Получая непередаваемое наслаждение от общения с публикой, я с азартом готовилась к новым выступлениям и, в принципе, была с ним согласна. Хотя меня еще в юности интересовали секреты педагогики. В классе одного педагога звездочки превращались в звезды, а у другого — так и не дотягивались до музыкального Олимпа. Позже я поняла, что секрет моей потрясающей учительницы — Анны Артоболевской — заключался еще и в том, что, будучи, разумеется, высочайшим профессионалом, она была еще и тонким психологом. Всегда умела поддержать, не восхваляя, и потребовать, не унижая. После уроков мне хотелось горы свернуть! А ее невероятная интуиция позволяла точно угадывать особенности характера и темперамента ученика.
Думаю, что именно Анна Артоболевская заложила во мне основы и принципы не только педагогического, но и общечеловеческого общения. Низкий ей поклон. И когда, спустя годы, я полностью погрузилась в захватывающий мир познания таинств и секретов воспитания молодых музыкантов, я поняла — это тоже мое.
Успехи, победы, поиски, сомнения, разочарования и надежды моих учеников — огромная и невероятно важная часть моей изменившейся жизни. И я начала понимать, что строить мост через печаль всегда полезнее и приятнее, чем грустить в одиночестве на ее берегу!
Сочинить и исполнить
Визитная карточка
Татьяна Малинина-Федькина — известная российская пианистка. Родилась 22 января 1956 года. Уже в 6 лет начала сочинять музыку. Когда ей было 12 лет и она училась в 5-м классе Центральной музыкальной школы, состоялся ее исполнительский дебют. Имя девочки-вундеркинда гремело по всему Советскому Союзу.
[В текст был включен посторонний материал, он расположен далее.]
import Mathlib

/-!
# T5TensorSlot — the tensor-slot argument and the algebra of N3.L7

Cell pub-hodge-repro2, Tier 5 (route/T5-N3-route-2.md v0.2, owner route-2; route/T5-N4-p5.md
(N4.3.P2-quinquies); route/T4N-route-3.md §2(i)); kernel support by seat p4.  Two pieces of pure
linear algebra that the prose uses as «[A]»:

1. THE TENSOR-SLOT ARGUMENT (P2-quinquies, T4N §2(i)): a non-zero linear map `Φ : M ⊗ N → P` is
   non-zero on some pure tensor `x ⊗ y` (`exists_tmul_ne_zero`), and then `y′ ↦ Φ (x ⊗ y′)` is a
   non-zero linear map `N → P` (`exists_slot_ne_zero`).
2. N3.L7's span computation: «the `H(𝔸_f)`-span of `u = u_∞ ⊗ u_f` is `u_∞ ⊗ π₀,f` (`π₀,f`
   irreducible), which contains every `f` with archimedean component `u_∞`».  With a set `S` of
   operators on `N` (the group action on the finite part), acting on `M ⊗ N` through `id ⊗ T`
   (`LinearMap.lTensor M T`), and `genSpan S u` := the span of all words in `S` applied to `u`
   (the `S`-generated submodule — `mem_genSpan_self`, `genSpan_stable`, `genSpan_le` are its three
   characteristic properties, `genSpan_eq_top` the irreducibility consequence):
   `genSpan_tmul` — the `S`-generated submodule of `m ⊗ u` is the image of the `S`-generated
   submodule of `u` under `y ↦ m ⊗ y`; `genSpan_tmul_eq_range` — it is all of `m ⊗ N` when `N` is
   `S`-irreducible and `u ≠ 0`; `tmul_mem_genSpan_tmul` — hence it contains every `m ⊗ y`.

Not modelled: the `K`-average, the equivariance of the theta kernel (N3.L3), the `K`-type facts
(row T7) — these are the prose's inputs; here `M`, `N` are arbitrary modules.
-/

namespace Summit.Ventures.HodgeRepro2.T5TensorSlot

open TensorProduct

section Slot

variable {R : Type*} [CommSemiring R] {M N P : Type*} [AddCommMonoid M] [AddCommMonoid N]
  [AddCommMonoid P] [Module R M] [Module R N] [Module R P]

/-- **Tensor-slot argument, step 1**: a non-zero linear map on `M ⊗ N` is non-zero on some pure
tensor. -/
theorem exists_tmul_ne_zero (Φ : M ⊗[R] N →ₗ[R] P) (hΦ : Φ ≠ 0) :
    ∃ x : M, ∃ y : N, Φ (x ⊗ₜ y) ≠ 0 := by
  by_contra h
  push Not at h
  exact hΦ (TensorProduct.ext' fun x y => by simpa using h x y)

/-- **Tensor-slot argument, step 2**: for a non-zero `Φ` there is a slot `x` such that
`y ↦ Φ (x ⊗ y)` is a non-zero linear map `N → P`. -/
theorem exists_slot_ne_zero (Φ : M ⊗[R] N →ₗ[R] P) (hΦ : Φ ≠ 0) :
    ∃ x : M, Φ ∘ₗ TensorProduct.mk R M N x ≠ 0 := by
  obtain ⟨x, y, hxy⟩ := exists_tmul_ne_zero Φ hΦ
  exact ⟨x, fun h => hxy (by simpa using LinearMap.congr_fun h y)⟩

end Slot

section GenSpan

variable {R : Type*} [CommSemiring R] {N : Type*} [AddCommMonoid N] [Module R N]

/-- A word `w = [T₁, …, Tₖ]` of operators applied to `u`: `T₁ (T₂ (… (Tₖ u)))`. -/
def wordApply (w : List (N →ₗ[R] N)) (u : N) : N := w.foldr (fun T y => T y) u

/-- The empty word acts as the identity. -/
@[simp] theorem wordApply_nil (u : N) : wordApply ([] : List (N →ₗ[R] N)) u = u := rfl

/-- A word `T :: w` applies `w` first, then `T`. -/
@[simp] theorem wordApply_cons (T : N →ₗ[R] N) (w : List (N →ₗ[R] N)) (u : N) :
    wordApply (T :: w) u = T (wordApply w u) := rfl

/-- The `S`-generated submodule of `u`: the span of all words in `S` applied to `u`. -/
def genSpan (S : Set (N →ₗ[R] N)) (u : N) : Submodule R N :=
  Submodule.span R {x | ∃ w : List (N →ₗ[R] N), (∀ T ∈ w, T ∈ S) ∧ wordApply w u = x}

variable {S : Set (N →ₗ[R] N)} {u : N}

/-- `u` lies in its `S`-generated submodule (the empty word). -/
theorem mem_genSpan_self : u ∈ genSpan S u :=
  Submodule.subset_span ⟨[], by simp, rfl⟩

/-- The `S`-generated submodule is stable under every `T ∈ S`. -/
theorem genSpan_stable {T : N →ₗ[R] N} (hT : T ∈ S) : (genSpan S u).map T ≤ genSpan S u := by
  rw [genSpan, Submodule.map_span, Submodule.span_le]
  rintro _ ⟨_, ⟨w, hw, rfl⟩, rfl⟩
  exact Submodule.subset_span ⟨T :: w, by simpa using ⟨hT, hw⟩, rfl⟩

/-- The `S`-generated submodule is the smallest `S`-stable submodule containing `u`. -/
theorem genSpan_le {M' : Submodule R N} (hu : u ∈ M') (hst : ∀ T ∈ S, M'.map T ≤ M') :
    genSpan S u ≤ M' := by
  rw [genSpan, Submodule.span_le]
  rintro _ ⟨w, hw, rfl⟩
  induction w with
  | nil => simpa using hu
  | cons T w ih =>
    have hT : T ∈ S := hw T (List.mem_cons_self ..)
    have hw' : ∀ T' ∈ w, T' ∈ S := fun T' hT' => hw T' (List.mem_cons_of_mem _ hT')
    rw [wordApply_cons]
    exact hst T hT ⟨_, ih hw', rfl⟩

/-- If `N` is `S`-irreducible (every `S`-stable submodule is `⊥` or `⊤`) and `u ≠ 0`, the
`S`-generated submodule of `u` is all of `N`. -/
theorem genSpan_eq_top
    (hirr : ∀ M' : Submodule R N, (∀ T ∈ S, M'.map T ≤ M') → M' = ⊥ ∨ M' = ⊤) (hu : u ≠ 0) :
    genSpan S u = ⊤ := by
  rcases hirr (genSpan S u) (fun T hT => genSpan_stable hT) with h | h
  · exact absurd (h ▸ mem_genSpan_self) (by simpa using hu)
  · exact h

end GenSpan

section Tensor

variable {R : Type*} [CommSemiring R] {M N : Type*} [AddCommMonoid M] [AddCommMonoid N]
  [Module R M] [Module R N]

/-- The operators `id ⊗ T`, `T ∈ S`, on `M ⊗ N` (the group acting on the finite part only). -/
def lTensorSet (M : Type*) [AddCommMonoid M] [Module R M] (S : Set (N →ₗ[R] N)) :
    Set (M ⊗[R] N →ₗ[R] M ⊗[R] N) :=
  (LinearMap.lTensor M) '' S

/-- A word in `id ⊗ S` applied to `m ⊗ u` is `m ⊗ (the corresponding word in `S` applied to `u`). -/
theorem wordApply_map_lTensor (w : List (N →ₗ[R] N)) (m : M) (u : N) :
    wordApply (w.map (LinearMap.lTensor M)) (m ⊗ₜ u) = m ⊗ₜ wordApply w u := by
  induction w with
  | nil => rfl
  | cons T w ih => simp [ih]

/-- Every word in `id ⊗ S` is the image of a word in `S`. -/
theorem exists_word_of_mem_lTensorSet {S : Set (N →ₗ[R] N)}
    (w : List (M ⊗[R] N →ₗ[R] M ⊗[R] N)) (hw : ∀ T ∈ w, T ∈ lTensorSet M S) :
    ∃ w' : List (N →ₗ[R] N), (∀ T ∈ w', T ∈ S) ∧ w = w'.map (LinearMap.lTensor M) := by
  induction w with
  | nil => exact ⟨[], by simp, rfl⟩
  | cons T w ih =>
    obtain ⟨T', hT', rfl⟩ := hw T (List.mem_cons_self ..)
    obtain ⟨w', hw', rfl⟩ := ih fun T hT => hw T (List.mem_cons_of_mem _ hT)
    exact ⟨T' :: w', by simpa using ⟨hT', hw'⟩, rfl⟩

/-- **N3.L7, the span computation**: the `(id ⊗ S)`-generated submodule of `m ⊗ u` is the image of
the `S`-generated submodule of `u` under `y ↦ m ⊗ y`. -/
theorem genSpan_tmul (S : Set (N →ₗ[R] N)) (m : M) (u : N) :
    genSpan (lTensorSet M S) (m ⊗ₜ u) = (genSpan S u).map (TensorProduct.mk R M N m) := by
  rw [genSpan, genSpan, Submodule.map_span]
  congr 1
  ext x
  constructor
  · rintro ⟨w, hw, rfl⟩
    obtain ⟨w', hw', rfl⟩ := exists_word_of_mem_lTensorSet w hw
    exact ⟨wordApply w' u, ⟨w', hw', rfl⟩, (wordApply_map_lTensor w' m u).symm⟩
  · rintro ⟨_, ⟨w, hw, rfl⟩, rfl⟩
    refine ⟨w.map (LinearMap.lTensor M), ?_, wordApply_map_lTensor w m u⟩
    intro T hT
    obtain ⟨T', hT', rfl⟩ := List.mem_map.mp hT
    exact ⟨T', hw T' hT', rfl⟩

/-- **N3.L7**: if `N` is `S`-irreducible and `u ≠ 0`, the `(id ⊗ S)`-generated submodule of
`m ⊗ u` is all of `m ⊗ N` (the range of `y ↦ m ⊗ y`). -/
theorem genSpan_tmul_eq_range (S : Set (N →ₗ[R] N)) (m : M) {u : N}
    (hirr : ∀ M' : Submodule R N, (∀ T ∈ S, M'.map T ≤ M') → M' = ⊥ ∨ M' = ⊤) (hu : u ≠ 0) :
    genSpan (lTensorSet M S) (m ⊗ₜ u) = LinearMap.range (TensorProduct.mk R M N m) := by
  rw [genSpan_tmul, genSpan_eq_top hirr hu, Submodule.map_top]

/-- **N3.L7, the conclusion used**: under the same hypotheses every `m ⊗ y` («every `f` with
archimedean component `u_∞ = m`») lies in the `(id ⊗ S)`-generated submodule of `m ⊗ u`. -/
theorem tmul_mem_genSpan_tmul (S : Set (N →ₗ[R] N)) (m : M) {u : N}
    (hirr : ∀ M' : Submodule R N, (∀ T ∈ S, M'.map T ≤ M') → M' = ⊥ ∨ M' = ⊤) (hu : u ≠ 0)
    (y : N) : m ⊗ₜ y ∈ genSpan (lTensorSet M S) (m ⊗ₜ u) := by
  rw [genSpan_tmul_eq_range S m hirr hu]
  exact ⟨y, rfl⟩

end Tensor

end Summit.Ventures.HodgeRepro2.T5TensorSlot
/-! ## §1. The two deficit currencies agree -/

/-- **Floor form = demand − price**: `e·⌊(j²m − jδ − (j+1)r_in)/e⌋ + (j+1)·r_out − m = d_j − price_j` (every `e`; `e·⌊A/e⌋ = A − A mod e`) —
`RHHullCellSlackLaw.margin_eq_price_sub_demand` with the sign flipped: abc-iut-rh3-tst-3's `deficit` IS the SLACK-LAW deficit. [folklore] -/
theorem floorDeficit_eq_deficit (e m j δ rin rout : ℤ) :
    e * ((j ^ 2 * m - j * δ - (j + 1) * rin) / e) + (j + 1) * rout - m
      = (j ^ 2 - 1) * m - (j * δ + (j + 1) * (rin - rout) + (j ^ 2 * m - j * δ - (j + 1) * rin) % e) := by
  have h := margin_eq_price_sub_demand e m j δ rin rout
  linarith

/-- **The cell holds iff its deficit is non-positive** (`demand − price` form; any `e`). [folklore] -/
theorem hullCellδ_iff_deficit_nonpos (e m j δ rin rout : ℤ) :
    HullCellδ e m j δ rin rout ↔
      (j ^ 2 - 1) * m - (j * δ + (j + 1) * (rin - rout) + (j ^ 2 * m - j * δ - (j + 1) * rin) % e) ≤ 0 := by
  rw [hullCellδ_iff_demand_le_price]
  constructor <;> intro h <;> linarith

/-- **The cell holds iff its floor-form deficit is non-positive** (literally the definition of `HullCellδ`, rearranged). [folklore] -/
theorem hullCellδ_iff_floorDeficit_nonpos (e m j δ rin rout : ℤ) :
    HullCellδ e m j δ rin rout ↔ e * ((j ^ 2 * m - j * δ - (j + 1) * rin) / e) + (j + 1) * rout - m ≤ 0 := by
  unfold HullCellδ
  constructor <;> intro h <;> linarith

/-! ## §2. The cross-label identity, its slack, and the main inequality -/

/-- **CROSS-LABEL IDENTITY.** For every pair of labels `j, L` (no hypotheses):
`(j²−1)·def_L − (L²−1)·def_j = δ·(L−j)(Lj+1) + G·(L+1)(j+1)(L−j) + (L²−1)·ρ_j − (j²−1)·ρ_L` with `G = r_in − r_out` — the demand terms
`(j²−1)(L²−1)·m` cancel, which is why NO sign hypothesis on `m` is needed below. (`ring`, residues as atoms.) [folklore] -/
theorem deficit_cross_identity (e m j L δ rin rout : ℤ) :
    (j ^ 2 - 1) * ((L ^ 2 - 1) * m - (L * δ + (L + 1) * (rin - rout) + (L ^ 2 * m - L * δ - (L + 1) * rin) % e))
        - (L ^ 2 - 1) * ((j ^ 2 - 1) * m - (j * δ + (j + 1) * (rin - rout) + (j ^ 2 * m - j * δ - (j + 1) * rin) % e))
      = δ * ((L - j) * (L * j + 1)) + (rin - rout) * ((L + 1) * (j + 1) * (L - j))
          + (L ^ 2 - 1) * ((j ^ 2 * m - j * δ - (j + 1) * rin) % e)
          - (j ^ 2 - 1) * ((L ^ 2 * m - L * δ - (L + 1) * rin) % e) := by
  ring

/-- **SLACK of the cross-label comparison** (`0 < e`, `e − 1 ≤ δ`, `r_out ≤ r_in`, `1 ≤ j < L`):
`(e − 1)·(j(L−j) + 2) ≤ (j²−1)·def_L − (L²−1)·def_j`. From the identity: `δ(L−j)(Lj+1) ≥ (e−1)(Lj+1)`, the `G`-term is `≥ 0`, `(L²−1)ρ_j ≥ 0`,
`(j²−1)ρ_L ≤ (j²−1)(e−1)`, and `(Lj+1) − (j²−1) = j(L−j) + 2`. This positive slack is what absorbs the floor residues — the floor-free successor-step
statement `RHHullCellSlackLaw.price_succ_mul_demand_le` does not supply it. [folklore] -/
theorem deficit_cross_slack {e m j L δ rin rout : ℤ} (he : 0 < e) (hδ : e - 1 ≤ δ) (hio : rout ≤ rin)
    (hj : 1 ≤ j) (hjL : j < L) :
    (e - 1) * (j * (L - j) + 2) ≤
      (j ^ 2 - 1) * ((L ^ 2 - 1) * m - (L * δ + (L + 1) * (rin - rout) + (L ^ 2 * m - L * δ - (L + 1) * rin) % e))
        - (L ^ 2 - 1) * ((j ^ 2 - 1) * m - (j * δ + (j + 1) * (rin - rout) + (j ^ 2 * m - j * δ - (j + 1) * rin) % e)) := by
  rw [deficit_cross_identity]
  obtain ⟨hrj0, _⟩ := gain_bounds he m j δ rin
  obtain ⟨_, hrL1⟩ := gain_bounds he m L δ rin
  have hδ0 : 0 ≤ δ := by linarith
  have hLj : 1 ≤ L - j := by omega
  have hLjpos : 0 ≤ L * j + 1 := by
    have := mul_nonneg (show (0 : ℤ) ≤ L by omega) (show (0 : ℤ) ≤ j by omega)
    linarith
  -- δ(L−j)(Lj+1) ≥ (e−1)(Lj+1)
  have hα : 0 ≤ δ * (L - j) - (e - 1) := by
    have := mul_nonneg hδ0 (show (0 : ℤ) ≤ L - j - 1 by omega)
    linarith
  have hβ : 0 ≤ (L * j + 1) * (δ * (L - j) - (e - 1)) := mul_nonneg hLjpos hα
  have h1 : (L * j + 1) * (e - 1) ≤ δ * ((L - j) * (L * j + 1)) := by linarith [hβ]
  -- the log-shell term is non-negative
  have h2 : 0 ≤ (rin - rout) * ((L + 1) * (j + 1) * (L - j)) := by
    apply mul_nonneg (by omega)
    exact mul_nonneg (mul_nonneg (by omega) (by omega)) (by omega)
  -- the residues
  have hL2 : 0 ≤ L ^ 2 - 1 := by nlinarith
  have hj2 : 0 ≤ j ^ 2 - 1 := by nlinarith
  have h3 : 0 ≤ (L ^ 2 - 1) * ((j ^ 2 * m - j * δ - (j + 1) * rin) % e) := mul_nonneg hL2 hrj0
  have h4 : (j ^ 2 - 1) * ((L ^ 2 * m - L * δ - (L + 1) * rin) % e) ≤ (j ^ 2 - 1) * (e - 1) :=
    mul_le_mul_of_nonneg_left hrL1 hj2
  have h5 : (e - 1) * (j * (L - j) + 2) + (j ^ 2 - 1) * (e - 1) = (L * j + 1) * (e - 1) := by ring
  linarith [h1, h2, h3, h4, h5]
После окончания школы поступила в Московскую консерваторию и была студенткой в классе Е.В. Малинина, который впоследствии стал ее мужем. В 1975 году завоевала третью премию на Шопеновском конкурсе в Варшаве. Много концертировала. В середине 1990-х эмигрировала с мужем в Германию, где супруги открыли музыкальную школу. После смерти мужа в 2001 году тяжело заболела, рассеянный склероз прервал ее блестящую концертную карьеру. В книге "Разговор с бедой. Размышления инвалида" Татьяна Малинина-Федькина рассказывает, как боролась с тяжелой болезнью. Это вторая книга автора. Первая, "Не убивайте вундеркиндов!", вышла в 2007 году.